/-!
# JOINT NON-VACUITY of the (H′)-route binders of [IUTchI] Cor. 2.3 (iii)/(iv) — `PiData` with a PROPER base admissible
# quotient, a cusp, `ActGraphInduces`, (x) «`Δ̂_X` = profinite completion of `F₂`», `Ker(S.admissible) ≠ 1` — at ONE datum

S. Mochizuki, *Inter-universal Teichmüller theory I*, kurims manuscript (May 2020), §2, Cor. 2.3 (iii)/(iv) p. 47, proof
pp. 48–49 [cite: Mochizuki2012, Cor 2.3(iii)(iv) pp.47-49] (D-0012 claim key; nothing of the series is asserted here);
Mochizuki, *Semi-graphs of anabelioids*, Publ. RIMS **42** (2006), Ex. 3.10 pp. 43–45 ("the natural quotient
`Δ ↠ π₁^temp(𝒢) ≅ π₁^temp(𝒢^c)`"), §6 p. 71 [cite: MochizukiSemiAnbd2006, Ex 3.10 pp.43-45].

PROOF-ONLY non-vacuity file (abc-iut cell; seat abc-iut-w4-d052 gen 7; L5-lead RULINGS #115 (1) row
«NV-PROPER-ADMISSIBLE-PIDATA-WITNESS» = TOKEN STANDARD (b) for the `_primes` headlines of IUTchI:Cor2.3(iii)/(iv),
`cor23iii_/cor23iv_/cor23_i_to_iv_…_of_hPrime_of_admissibleKer_ne_bot_primes` — abc-iut-w4-d052 p491651 ∘ abc-iut-w4-d058
p491060/p492597/p493071; no definition, no instance, no new `Prop` fact).

* `OfSpecialFibre.freeGroupTwo_nonabelian`, `OfSpecialFibre.exists_normal_sigmaThree_index_ne_top` — `F₂` is nonabelian;
  `Ker(F₂ ↠ ℤ/3)` is normal of `{3}`-integer index and proper;
* `not_isProSigma_three_freeProfiniteTwo` — `F̂₂` is not pro-`3` (`F̂₂ ↠ ℤ/2`, open kernel of index `2`);
* **`exists_piData_cusp_properAdmissible_freeProfinite`** — for EVERY prime `p`, all label data `Σ ⊆ Σ̂`, `p ∉ Σ` and
  every `cuspMeetsH`: a §6 datum `X : TemperedCurve p` (abc-iut-f-193's cusped free-profinite witness:
  `Π^temp := G_{ℚ_p} × F̂₂`, `K := ℚ_p`, ONE closed point, a CUSP, `Δ^temp ≅ F̂₂`), special-fibre data `S` whose BASE fibre is
  the one-vertex graph on the MAXIMAL PRO-`3` QUOTIENT `Q` of `Δ^temp` (abc-iut-L3-t4's presentation
  `PSCDatum.exists_isMaxProSigmaQuotient`; `S.admissible := Δ^temp ↠ Q`, kernel characteristic hence normal in `Π^temp` by
  `GFGSurfaceModel.map_subtype_normal_of_isMaxProSigmaQuotient`; `Q` slim as the pro-`3` completion of `F₂`
  (`comp_isMaxProSigmaQuotient` + `IsProSigmaCompletion.isSlimGroup`), infinite (slim and non-trivial), second countable
  (open quotient)), the tower of characteristic open cores with one-vertex fibres, and `P : PiData X d S T`
  (`PiData.nonempty_of_charLevels_of_quotient`) SUCH THAT, JOINTLY: `⊤ ∈ S.chart.decompSubgroups P.H`, `X` has a cusp,
  **`P.ActGraphInduces`**, **`Ker(S.admissible) ≠ 1`** (else `F̂₂ ≅ Δ^temp ≅ Q` would be pro-`3`), **(x)** an
  `ι : F₂ → Δ̂_X` with `IsProSigmaCompletion {q | q.Prime} ι` (`F₂ → F̂₂ ≃ Δ^temp_X ≃ Δ̂_X`, abc-iut-L3-t2's
  `isProSigmaCompletion_toCompletion` transported), AND the (iii) headline
  `cor23iii_ofSpecialFibre_closureH_of_piData_of_mem_decompSubgroups_of_hPrime_of_admissibleKer_ne_bot_primes` FIRES there.

HONEST LIMITS: consistency evidence for OUR binders only — `Π^temp` is a direct product and profinite (a genuine `Π^tp_X` is
neither), one closed point, one-vertex fibres with trivial graph actions, and the base admissible quotient is the maximal
pro-`3` quotient of `F̂₂`, NOT the admissible quotient of a curve «[model: product `Π^temp`, one-vertex fibres, base admissible
quotient `F̂₂ ↠` pro-`3` completion]»; nothing of the papers is asserted; typed ≠ inhabited ≠ discharged; no side is taken
on [IUTchIII] Cor. 3.12 and nothing here asserts that abc is proved or refuted.
-/

noncomputable section

namespace Literature.IUT.HodgeTheaters

open _root_.Topology
open scoped Pointwise
open Literature.AlgebraicGeometry.Frobenioids (IsSlimGroup)
open Literature.AnabelianGeometry.SemiGraphs
open Literature.AnabelianGeometry.SemiGraphs.SemiGraphOfAnabelioids (IsProSigmaCompletion)
open Literature.AnabelianGeometry.AbsoluteAnabelian (IsTopologicallyFinitelyGenerated)
open Literature.AnabelianGeometry.Anabelioids (IsSigmaInteger)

_INSTRUCTIONS TO FOLLOW_
In the listing above, find the line with "p491651 ∘ abc-iut-w4-d058" and the line with "kernel characteristic hence"; set down exactly those two lines and every line between them, nothing more.

_EXERCISE SOLUTION_
`cor23iii_/cor23iv_/cor23_i_to_iv_…_of_hPrime_of_admissibleKer_ne_bot_primes` — abc-iut-w4-d052 p491651 ∘ abc-iut-w4-d058
p491060/p492597/p493071; no definition, no instance, no new `Prop` fact).

* `OfSpecialFibre.freeGroupTwo_nonabelian`, `OfSpecialFibre.exists_normal_sigmaThree_index_ne_top` — `F₂` is nonabelian;
  `Ker(F₂ ↠ ℤ/3)` is normal of `{3}`-integer index and proper;
* `not_isProSigma_three_freeProfiniteTwo` — `F̂₂` is not pro-`3` (`F̂₂ ↠ ℤ/2`, open kernel of index `2`);
* **`exists_piData_cusp_properAdmissible_freeProfinite`** — for EVERY prime `p`, all label data `Σ ⊆ Σ̂`, `p ∉ Σ` and
  every `cuspMeetsH`: a §6 datum `X : TemperedCurve p` (abc-iut-f-193's cusped free-profinite witness:
  `Π^temp := G_{ℚ_p} × F̂₂`, `K := ℚ_p`, ONE closed point, a CUSP, `Δ^temp ≅ F̂₂`), special-fibre data `S` whose BASE fibre is
  the one-vertex graph on the MAXIMAL PRO-`3` QUOTIENT `Q` of `Δ^temp` (abc-iut-L3-t4's presentation
  `PSCDatum.exists_isMaxProSigmaQuotient`; `S.admissible := Δ^temp ↠ Q`, kernel characteristic hence normal in `Π^temp` by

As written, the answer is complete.